Reconnaissance d’homologie et échange de brin d’ADN catalysés par RAD51: ordre et dynamique des monomères de RAD51 au sein de filaments et pendant l’interaction du filament avec une molécule d’ADN duplex. – RADORDER

La recombinaison homologue est un processus universel de la vie, essentiel au maintien de l’intégrité génomique, à la survie cellulaire et à la protection contre la tumorigenèse. La duplication fidèle du génome, la ségrégation des chromosomes et la réparation des cassures double brin de l’ADN dépendent de la capacité des cellules à effectuer des réactions d’échanges de brin d’ADN entre molécules d’ADN homologues

Le cœur catalytique de la recombinaison homologue réside dans une structure moléculaire complexe, formée par une recombinase dépendante de l’ATP, polymerisée en une hélice dextrogyre autour d’un brin d’ADN simple brin. Malgré plusieurs décennies d’études de la recombinase prototype RecA de bactérie, les mécanismes de reconnaissance d’homologie dans une molécule d’ADN duplex et d’échange de brin d’ADN, restent mal compris.

La raison principale qui a rendu ces études réfractaires à l’expérimentation et à l’interprétation est que l’on n’a pas été capable de sonder la dynamique conformationelle des monomères de la recombinase et du substrat ADN dans ces filaments. Les réactions asynchrones, l’hétérogénéité structurelle et les mesures portant sur le comportement moyen des molécules d’une population ont empêché l’étude précise et quantitative de la dynamique conformationelle des filaments par la voie de la biochimie d’ensemble conventionnelle.

Pour ces raisons, plusieurs groupes de recherches se sont lancés dans l’analyse de la dynamique conformationelle des filaments par les méthodes de manipulation de « molécules uniques » ou plus correctement parlé d’analyse de réaction sur molécule d’ADN unique. Deux écoles ont émergé. La première école utilise des pinces magnétiques pour manipuler des molécules d’ADN uniques en utilisant la surface de la chambre de flux comme point d’ancrage d’une des extrémités de la molécule d’ADN, et une microsphère magnétique, dont la position et la rotation peuvent être contrôlées avec grande précision, pour attacher la seconde extrémité de la molécule d’ADN. Cette instrumentation permet de mesurer des variations de longueur, de torque et de tension exercés sur la molécule d’ADN lorsqu’elle interagit avec une protéine mais sans visualisation directe de la protéine pendant la réaction. Au contraire, l’autre école visualise directement la protéine marquée par fluorescence ( et parfois aussi l’ADN) durant son interaction avec un molécule unique d’ADN maintenue et manipulée à l’aide de pinces optiques dans une chambre microfluidique ; ou bien attchée via une extrémité sur la surface de la chambre et étirée par un flux. Par microscopie à fluorescence à champ large ou par microscopie TIRF (lorsque la molécule d’ADN est attchée à la surface et étirée par un flux) le comportement dynamique de la protéine marquée par fluorescence est directement visualisé en temps réel en utilisant un e caméra EM-CCD ultra-sensible et rapide. Les pinces optiques permettent également de combiner des mesures de la force exercée sur la molécule d’ADN.

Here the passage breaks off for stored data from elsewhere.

/-- **(E1a) Form bound from the integrated eigen-inequality.** For measurable `v : ℝ → [0,∞]`,
`L > 0`, and a measurable bounded `Ψ ≥ 0` vanishing off `Λ_L^N` with `∫Ψ² = 1` and
`e^{-Et} ≤ ⟨Ψ, e^{-tH}Ψ⟩` for all `t > 0`: the potential energy is finite, `∫ V Ψ² ≤ E`, and
`limsup_{t→0+} sqIncr_t Ψ/(2t) ≤ E − ∫VΨ²` (square identity, `1 − w_t ≥ 1 − e^{-∫₀ᵗ(V∧k)}`,
monotone convergence in `k`; the `L²`-continuity of the free flow on `Ψ` comes from
`sqIncr_t Ψ ≤ 2(1 − e^{-Et})`). [cite: ChungZhao1995, Prop 3.29] -/
theorem stub_formBound {N : ℕ} {v : ℝ → ℝ≥0∞} (hv : Measurable v) {L : ℝ} (hL : 0 < L)
    {Ψ : Config N → ℝ} (hΨm : Measurable Ψ) {M : ℝ} (hM : ∀ X, |Ψ X| ≤ M) (hnn : ∀ X, 0 ≤ Ψ X)
    (h0 : ∀ X, X ∉ boxN N L → Ψ X = 0) (hnorm : ∫ X, Ψ X ^ 2 = 1) {E : ℝ}
    (heig : ∀ t : ℝ, 0 < t → Real.exp (-(E * t)) ≤ ∫ X, Ψ X * fkReal v L t Ψ X) :
    (∫⁻ X, ENNReal.ofReal (Ψ X ^ 2) * interaction v X) ≤ ENNReal.ofReal E ∧
    ∀ ε : ℝ, 0 < ε → ∀ᶠ t : ℝ≥0 in 𝓝[>] 0, (ENNReal.ofReal (2 * t))⁻¹ * sqIncr t Ψ ≤
      ENNReal.ofReal (E - (∫⁻ X, ENNReal.ofReal (Ψ X ^ 2) * interaction v X).toReal + ε) := by
  have _hL := hL
  -- the truncations `min v k`
  set vk : ℕ → ℝ → ℝ≥0∞ := fun k r => min (v r) k with hvkdef
  have hvk : ∀ k, Measurable (vk k) := fun k => hv.min measurable_const
  have hCk : ∀ (k : ℕ) (r : ℝ), vk k r ≤ ((k : ℝ≥0) : ℝ≥0∞) := fun k r =>
    (min_le_right _ _).trans_eq (ENNReal.coe_natCast k).symm
  have hlek : ∀ (k : ℕ) (r : ℝ), vk k r ≤ v r := fun k r => min_le_left _ _
  have hIk : ∀ k : ℕ, ∫⁻ x, interaction (vk k) x * ‖Ψ x‖ₑ ^ 2 ≤ ENNReal.ofReal E := fun k =>
    lintegral_interaction_mul_le_of_eig hv hΨm hM hnn h0 hnorm heig (hvk k) (hCk k) (hlek k)
  have htend := tendsto_lintegral_interaction_min (N := N) hv hΨm
  have hI : ∫⁻ x, interaction v x * ‖Ψ x‖ₑ ^ 2 ≤ ENNReal.ofReal E := le_of_tendsto' htend hIk
  rw [← lintegral_interaction_mul_enorm_sq]
  refine ⟨hI, fun ε hε => ?_⟩
  set I : ℝ≥0∞ := ∫⁻ x, interaction v x * ‖Ψ x‖ₑ ^ 2 with hIdef
  have hItop : I ≠ ⊤ := ne_top_of_le_ne_top ENNReal.ofReal_ne_top hI
  -- choose the truncation level `k`
  have hk := ((ENNReal.tendsto_toReal hItop).comp htend).eventually
    (lt_mem_nhds (by linarith : I.toReal - ε / 3 < I.toReal))
  obtain ⟨k, hk⟩ := hk.exists
  -- the master inequality for `min v k`
  obtain ⟨K, hK0, hK⟩ := exists_sqIncr_div_le hv hΨm hM hnn h0 hnorm heig (hvk k) (hCk k) (hlek k)
  -- choose `η`
  obtain ⟨η, hη, hKη⟩ : ∃ η : ℝ, 0 < η ∧ K * η⁻¹ < ε / 3 := by
    have hlim : Tendsto (fun η : ℝ => K * η⁻¹) atTop (𝓝 (K * 0)) :=
      tendsto_const_nhds.mul tendsto_inv_atTop_zero
    rw [mul_zero] at hlim
    obtain ⟨η, h1, h2⟩ := ((eventually_gt_atTop 0).and (hlim.eventually (gt_mem_nhds
      (by positivity : (0 : ℝ) < ε / 3)))).exists
    exact ⟨η, h1, h2⟩
  -- small `t`
  have hlimt : Tendsto (fun t : ℝ≥0 => K * ((1 + η) * (t : ℝ))) (𝓝[>] 0) (𝓝 0) := by
    have hc : Continuous fun t : ℝ≥0 => K * ((1 + η) * (t : ℝ)) :=
      continuous_const.mul (continuous_const.mul NNReal.continuous_coe)
    have h := hc.tendsto 0
    simp only [NNReal.coe_zero, mul_zero] at h
    exact h.mono_left nhdsWithin_le_nhds
  have hsq1 : ∫⁻ X, ENNReal.ofReal (Ψ X ^ 2) = 1 :=
    lintegral_ofReal_sq_eq_one_of_box hΨm hM h0 hnorm
  filter_upwards [hlimt.eventually (gt_mem_nhds (by positivity : (0 : ℝ) < ε / 3)),
    self_mem_nhdsWithin] with t ht htpos
  have ht' : (0 : ℝ) < t := htpos
  have hcore := hK η hη t htpos
  have hreal : (sqIncr t Ψ).toReal / (2 * t) ≤ E - I.toReal + ε := by
    have hsplit : K * ((1 + η) * t + η⁻¹) = K * ((1 + η) * t) + K * η⁻¹ := by ring
    have hk' : I.toReal - ε / 3 < (∫⁻ x, interaction (vk k) x * ‖Ψ x‖ₑ ^ 2).toReal := hk
    linarith
  -- back to `[0, ∞]`
  have hsq_top : sqIncr t Ψ ≠ ⊤ := (sqIncr_lt_top hΨm (by rw [hsq1]; exact ENNReal.one_ne_top) t).ne
  have hX : (ENNReal.ofReal (2 * t))⁻¹ * sqIncr t Ψ =
      ENNReal.ofReal ((sqIncr t Ψ).toReal / (2 * t)) := by
    rw [ENNReal.ofReal_div_of_pos (by positivity), ENNReal.ofReal_toReal hsq_top,
      ENNReal.div_eq_inv_mul, ENNReal.ofReal_mul zero_le_two, ENNReal.ofReal_ofNat,
      ENNReal.ofReal_coe_nnreal]
  rw [hX]
  exact ENNReal.ofReal_le_ofReal hreal

end Summit.AtomisticToContinuum.BoseEinsteinCondensation.Theorems.CutLineWitness

end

Nous proposons ici de directement visualiser la dynamique conformationelle du filament nucléoprotéique de la recombinase RAD51 humaine en utilisant l’approche de la seconde école, mais, avec en y combinant l’imagerie de polarisation-anisotropie de fluorescence de façon à obtenir des informations nouvelles sur le processus de reconnaissance d’homologie et d’échange de brin d’ADN pendant la recombinaison homologue catalysée par les recombinases dépendantes de l’ATP.